They are wildly popular, the fast but high-intensity fitness training sessions that gyms advertise to lure new members. The promise of a fitter, slimmer you in no time at all still works. But although high-intensity interval training is known to work, there’s a growing fear that the fitness industry is shooting itself in the foot with the trend. An American wrote a PhD thesis in which she suggests that high-intensity training might lead to a decrease in motivation to go to the gym, and therefore also to more drop outs in the long term.
Drop out rate
Of all the people who start doing fitness, only a fraction keep it up for a year. Most drop out – and that is usually because they don’t like doing exercise. The less you like doing exercise, the bigger the chance you’ll give up. So it’s strange that when the huge increase in high-intensity training programmes started about ten years ago, almost no one thought to investigate how untrained people experience high-intensity training.
Study
In 2009 the American sports scientist Emily Sue Decker wrote a thesis at Iowa State University on the psychological effects of high-intensity training. Decker got 24 obese – average BMI 35 – and inactive women to do cardio training on different two occasions.

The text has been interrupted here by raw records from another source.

omit [TopologicalSpace G] [IsTopologicalGroup G] [CompactSpace G] [SecondCountableTopology G]
  [MeasurableSpace G] [BorelSpace G] in
/-- **The comb twist fixes its tree links (PROVED; definitional covariance along the comb).** -/
theorem treeGauge_fix {b R : ℕ} (hbR : b + 1 ≤ R) (k₀ : G) (V : GaugeConfig 4 (2 * R + 1) G)
    (e : Edge 4 (2 * R + 1)) (he : IsTreeEdge b R e) : gaugeTransform (treeGauge b R k₀ V) V e = V e := by
  obtain ⟨u, j⟩ := e
  set x := Torus.cRep u with hxdef
  have hxb : ∀ i, -(R : ℤ) ≤ x i ∧ x i ≤ R := fun i => cRep_bounds u i
  obtain ⟨hx0, hbr⟩ := he
  simp only at hx0 hbr
  rw [← hxdef] at hx0 hbr
  have hbR' : (b : ℤ) + 1 ≤ R := by exact_mod_cast hbR
  have hjR : x j < R := by
    rcases hbr with ⟨rfl, h⟩ | ⟨rfl, _, h⟩ | ⟨rfl, _, _, h⟩ <;> exact lt_of_le_of_ne (hxb _).2 h
  have hj0 : j ≠ 0 := by
    rcases hbr with ⟨rfl, _⟩ | ⟨rfl, _⟩ | ⟨rfl, _⟩ <;> decide
  have hmem : x + Pi.single j 1 ∈ box 4 R := by
    rw [mem_box]; intro i
    rw [Pi.add_apply, Pi.single_apply]
    have := hxb i
    split_ifs with h
    · subst h; constructor <;> omega
    · simpa using this
  have hshift : Torus.cRep (Literature.MathematicalPhysics.QuantumFieldTheory.Site.shift u j) = x + Pi.single j 1 := by
    have hu : Literature.MathematicalPhysics.QuantumFieldTheory.Site.shift u j = Torus.proj (2 * R + 1) (x + Pi.single j 1) := by
      rw [proj_add_single, hxdef, Torus.proj_cRep]
    rw [hu, Torus.cRep_proj_of_mem_box (M := R) (by omega) hmem]
  have hxL : InLayer b R x := ⟨hx0, fun l _ => (hxb l).1⟩
  have hst : stair b R (torusLift (2 * R + 1) V) (x + Pi.single j 1) =
      stair b R (torusLift (2 * R + 1) V) x * torusLift (2 * R + 1) V (x, j) := by
    rcases hbr with ⟨rfl, _⟩ | ⟨rfl, h3, _⟩ | ⟨rfl, h3, h2, _⟩
    · exact stair_add_single_three _ hxL
    · exact stair_add_single_two_base _ hxL (by simp [combLen, h3])
    · exact stair_add_single_one_base _ hxL (by simp [combLen, h2]) (by simp [combLen, h3])
  have hlink : torusLift (2 * R + 1) V (x, j) = V (u, j) := by
    show V (Torus.proj _ x, j) = V (u, j)
    rw [hxdef, Torus.proj_cRep]
  have h0' : (x + Pi.single j (1 : ℤ) : Site 4) 0 = (b : ℤ) + 1 := by
    rw [Pi.add_apply, Pi.single_eq_of_ne (Ne.symm hj0), add_zero, hx0]
  show treeGauge b R k₀ V u * V (u, j) *
      (treeGauge b R k₀ V (Literature.MathematicalPhysics.QuantumFieldTheory.Site.shift u j))⁻¹ = V (u, j)
  have h1 : treeGauge b R k₀ V u = comb b R k₀ (torusLift (2 * R + 1) V) x := by
    simp only [treeGauge, layerGauge, ← hxdef, if_pos hx0]
  have h2 : treeGauge b R k₀ V (Literature.MathematicalPhysics.QuantumFieldTheory.Site.shift u j) =
      comb b R k₀ (torusLift (2 * R + 1) V) (x + Pi.single j 1) := by
    simp only [treeGauge, layerGauge, hshift, if_pos h0']
  rw [h1, h2, comb, comb, hst, hlink]
  group

omit [CompactSpace G] in
/-- The tree gauge is measurable in the configuration (indeed continuous). -/
theorem measurable_treeGauge (b R : ℕ) (k₀ : G) (u : Literature.MathematicalPhysics.QuantumFieldTheory.Site 4 (2 * R + 1)) :
    Measurable fun V : GaugeConfig 4 (2 * R + 1) G => treeGauge b R k₀ V u := by
  unfold treeGauge layerGauge
  split_ifs
  · exact ((continuous_comb b R k₀ _).comp (continuous_torusLift _)).measurable
  · exact measurable_const

/-- **INPUT T DISCHARGED for the comb twist (PROVED).**  The comb-twisted periodic datum is, on every window+shell
cell, either the datum itself (cells off the row layer) or the periodic lift of the tree-dependent gauge transform
`V ↦ V^{h(V)}` (row-layer cells, whose edges sit in the centred box), and the latter preserves the Wilson measure by the
skew-product lemma; so cell-atypicality probabilities are transported exactly. -/
theorem topTwistTransfer_comb {b : ℕ} (hb : 1 ≤ b) (n : ℕ) (k₀ : G) :
    TopTwistTransfer ρ (comb b ((2 * n + 2) * b + 1) k₀) b n := by
  classical
  intro β Typ hmeasT hdepT c hc
  set R : ℕ := (2 * n + 2) * b + 1 with hR
  have hbR : b + 1 ≤ R := by rw [hR]; nlinarith
  have hmap := wilsonMeasure_map_gaugeTransform_dep ρ β (IsTreeEdge b R) (treeGauge b R k₀)
    (treeGauge_dep hbR k₀) (treeGauge_fix hbR k₀) (measurable_treeGauge b R k₀)
  have hΨm : Measurable fun V : GaugeConfig 4 (2 * R + 1) G => gaugeTransform (treeGauge b R k₀ V) V :=
    measurable_pi_iff.2 fun i => (((measurable_treeGauge b R k₀ _).mul (measurable_pi_apply i)).mul
      (measurable_treeGauge b R k₀ _).inv)
  have hAm : MeasurableSet {V : GaugeConfig 4 (2 * R + 1) G | torusLift (2 * R + 1) V ∉ Typ c} :=
    (hmeasT c).compl.preimage (measurable_torusLift _)
  by_cases hc0 : c 0 = 0
  · have hkey : {V : GaugeConfig 4 (2 * R + 1) G | twistΦ b (comb b R k₀) (torusLift (2 * R + 1) V) ∉ Typ c} =
        (fun V => gaugeTransform (treeGauge b R k₀ V) V) ⁻¹'
          {V : GaugeConfig 4 (2 * R + 1) G | torusLift (2 * R + 1) V ∉ Typ c} := by
      ext V
      simp only [Set.mem_setOf_eq, Set.mem_preimage, not_iff_not]
      have hagree : ∀ e ∈ (↑(cellEdges (stdFrame b) c) : Set (ZdEdge 4)),
          twistΦ b (comb b R k₀) (torusLift (2 * R + 1) V) e =
            torusLift (2 * R + 1) (gaugeTransform (treeGauge b R k₀ V) V) e := by
        intro e he
        have hbox := cellEdges_endpoints_mem_box (S := R) le_rfl hc (Finset.mem_coe.1 he)
        rw [twistΦ, topTwist_eq_gauge_on_rowLayer _ _ hc0 e (Finset.mem_coe.1 he),
          WilsonBlockHeatBath.torusLift_gaugeTransform]
        simp only [gaugeTransformZd, Function.comp_apply, treeGauge]
        rw [Torus.cRep_proj_of_mem_box (M := R) (by omega) hbox.1, Torus.cRep_proj_of_mem_box (M := R) (by omega) hbox.2]
      exact Iff.of_eq (hdepT c hagree)
    rw [hkey, ← Measure.map_apply hΨm hAm, hmap]
  · have hkey : {V : GaugeConfig 4 (2 * R + 1) G | twistΦ b (comb b R k₀) (torusLift (2 * R + 1) V) ∉ Typ c} =
        {V : GaugeConfig 4 (2 * R + 1) G | torusLift (2 * R + 1) V ∉ Typ c} := by
      ext V
      simp only [Set.mem_setOf_eq, not_iff_not]
      exact Iff.of_eq (hdepT c fun e he => topTwist_eq_self_off_rowLayer hb _ _ hc0 e (Finset.mem_coe.1 he))
    rw [hkey]

end TreeGauge


section RowFormats

/-! ## §11⁰ (rev 2) The ROW formats — certideate-2's text, copied VERBATIM from `ym-19354-certideate-2/Sketch-g14.lean`
§C (b355902ce34dc08b; defs `RowClauseI`, `RowShellCondUKP`, `RowShellCond`, `RowOnsetDivergesAll`, `RowOnsetDivergesAny`,
`RowOnsetDivergesAnyU` and the definitional lemmas), so that the theorems of §11c below are statements about THEIR
named Props (bridge = `Iff.rfl` once both files sit in one namespace). -/

open Literature.MathematicalPhysics.QuantumFieldTheory (wilsonMeasure GaugeConfig)

variable {G : Type} [Group G] [TopologicalSpace G] [IsTopologicalGroup G] [CompactSpace G]
  [MeasurableSpace G] [BorelSpace G]

/-- **Clause (i) AT THE ROW ONLY** (g8 text verbatim): sub-region mixing among typical, agreeing data asked at the
single shape `Y = rowCells n` — cell `0`'s time layer across the window, the one-cell slab sandwiched between equal
typical plates, rim typical-but-free at transverse cell-distance `n`. -/
def RowClauseI {N : ℕ} (ρ : G →* Matrix (Fin N) (Fin N) ℂ) (β : ℝ) (w : Fin 4 → ℤ → ℤ) (n : ℕ) (ε : ℝ)
    (Typ : (Fin 4 → ℤ) → Set (LGConfig 4 G)) : Prop :=
  ∀ σ σ' : LGConfig 4 G,
    (∀ c ∈ windowCellsPlus n, c ∉ rowCells n → σ ∈ Typ c ∧ σ' ∈ Typ c) →
    (∀ c ∈ windowCellsPlus n, c ∉ rowCells n → c ∈ windowCells n → ∀ e ∈ cellEdges w c, σ e = σ' e) →
    ∀ f : LGConfig 4 G → ℝ, IsCylinder f (cellEdges w 0) → Measurable f → (∀ U, 0 ≤ f U ∧ f U ≤ 1) →
      |(∫ U, f U ∂(ymSpecification ρ β (regionEdges w (rowCells n)) σ)) -
        ∫ U, f U ∂(ymSpecification ρ β (regionEdges w (rowCells n)) σ')| ≤ ε

/-- **PROVED (definitional).** The tree's clause (i_T) (`FixedMesh.ClauseI`, all admissible shapes `Y ∋ 0`) implies
the row clause (its instance `Y = rowCells n`). -/
theorem rowClauseI_of_clauseI {N : ℕ} {ρ : G →* Matrix (Fin N) (Fin N) ℂ} {β : ℝ} {w : Fin 4 → ℤ → ℤ} {n : ℕ}
    {ε : ℝ} {Typ : (Fin 4 → ℤ) → Set (LGConfig 4 G)} (h : FixedMesh.ClauseI ρ β w n ε Typ) :
    RowClauseI ρ β w n ε Typ :=
  fun σ σ' hTyp hagree => h (rowCells n) (rowCells_subset n) (zero_mem_rowCells n) σ σ' hTyp hagree

/-- **The ROW FORMAT IN U CLOTHES** `RowShellCondUKP ρ β b n ε δ`: format U (`TypShellCondUKP`, slot text) with its
clause (i) replaced by `RowClauseI` (the instance `Y = rowCells n`); clauses (ii_U) (UKP joint kernel rarity) and (iii)
(torus anchor) VERBATIM — they make `Typ` co-rare, hence the row clause non-vacuous. -/
def RowShellCondUKP {N : ℕ} (ρ : G →* Matrix (Fin N) (Fin N) ℂ) (β : ℝ) (b n : ℕ) (ε δ : ℝ) : Prop :=
  ∀ w : Fin 4 → ℤ → ℤ, (∀ i j, w i j + ((b : ℕ) : ℤ) ≤ w i (j + 1) ∧ w i (j + 1) ≤ w i j + 2 * ((b : ℕ) : ℤ)) →
    ∃ Typ : (Fin 4 → ℤ) → Set (LGConfig 4 G),
      (∀ c, MeasurableSet (Typ c)) ∧ (∀ c, DependsOn (fun σ : LGConfig 4 G => σ ∈ Typ c) ↑(cellEdges w c)) ∧
      RowClauseI ρ β w n ε Typ ∧
      (∀ F F' : Finset (Fin 4 → ℤ), F ⊆ F' → F.Nonempty → ∀ ζ : LGConfig 4 G,
        (∀ c ∈ F, ∀ c' : Fin 4 → ℤ, (∀ i, |c' i - c i| ≤ 1) → c' ∈ F' ∨ ζ ∈ Typ c') →
          (ymSpecification ρ β (regionEdges w F') ζ) {σ : LGConfig 4 G | ∀ c ∈ F, σ ∉ Typ c} ≤
            ENNReal.ofReal (δ ^ F.card)) ∧
      (∀ S : ℕ, 4 * b ≤ 2 * S + 1 → ∀ F : Finset (Fin 4 → ℤ), F.Nonempty →
        (∀ c ∈ F, ∀ i, -(S : ℤ) ≤ w i (c i) ∧ w i (c i + 1) ≤ (S : ℤ) + 1) →
          (wilsonMeasure (d := 4) (L := 2 * S + 1) ρ β)
              {V : GaugeConfig 4 (2 * S + 1) G | ∀ c ∈ F, torusLift (2 * S + 1) V ∉ Typ c} ≤
            ENNReal.ofReal (δ ^ F.card))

On one of the occasions they did a traditional workout, for which the women cycled for 25 minutes at 90 percent of their ventilatory threshold. The women kept up a constant speed. They were just unable to carry out a conversation, but didn’t quite reach their ventilatory threshold. The ventilatory threshold is the point at which exertion becomes so intensive that you have to start breathing more deeply than normal to be able to provide oxygen for your muscles.
On the other occasion the women did a high-intensity training session. This lasted 20 minutes and consisted of 4 cycles. In each cycle the women cycled for 1 minute at 115 percent of their ventilatory threshold. At the end of the minute, the women cycled for 2 minutes at 85 percent of their ventilatory threshold.
During both workouts the women burned about 200 kilocalories.
Results
During the intense part of the high-intensity training [HIT] the women’s heart rate and oxygen uptake was higher than it was when they did the moderately intensive training [MOD].
The women became more fatigued [RPE] during the high-intensity workout than during the moderately intense workout.
During the moderately intense workout the women started to feel less well [FS], but during the high-intensity training they felt even worse. The researchers used a scale from 5 [Extremely good] to -5 [Extremely bad].
Conclusion
“The HIT protocol used in the current study appears to be even more challenging than the traditional MOD format for obese inactive women”, the researcher wrote. “These data may have implications for the practicality and long-term sustainability of HIT training protocols in the domain of public health. In evaluating the appropriateness of the HIT approach for inactive obese women, exercise practitioners should take into consideration the impact of this method on affective responses, as well as its possible implications for adherence.”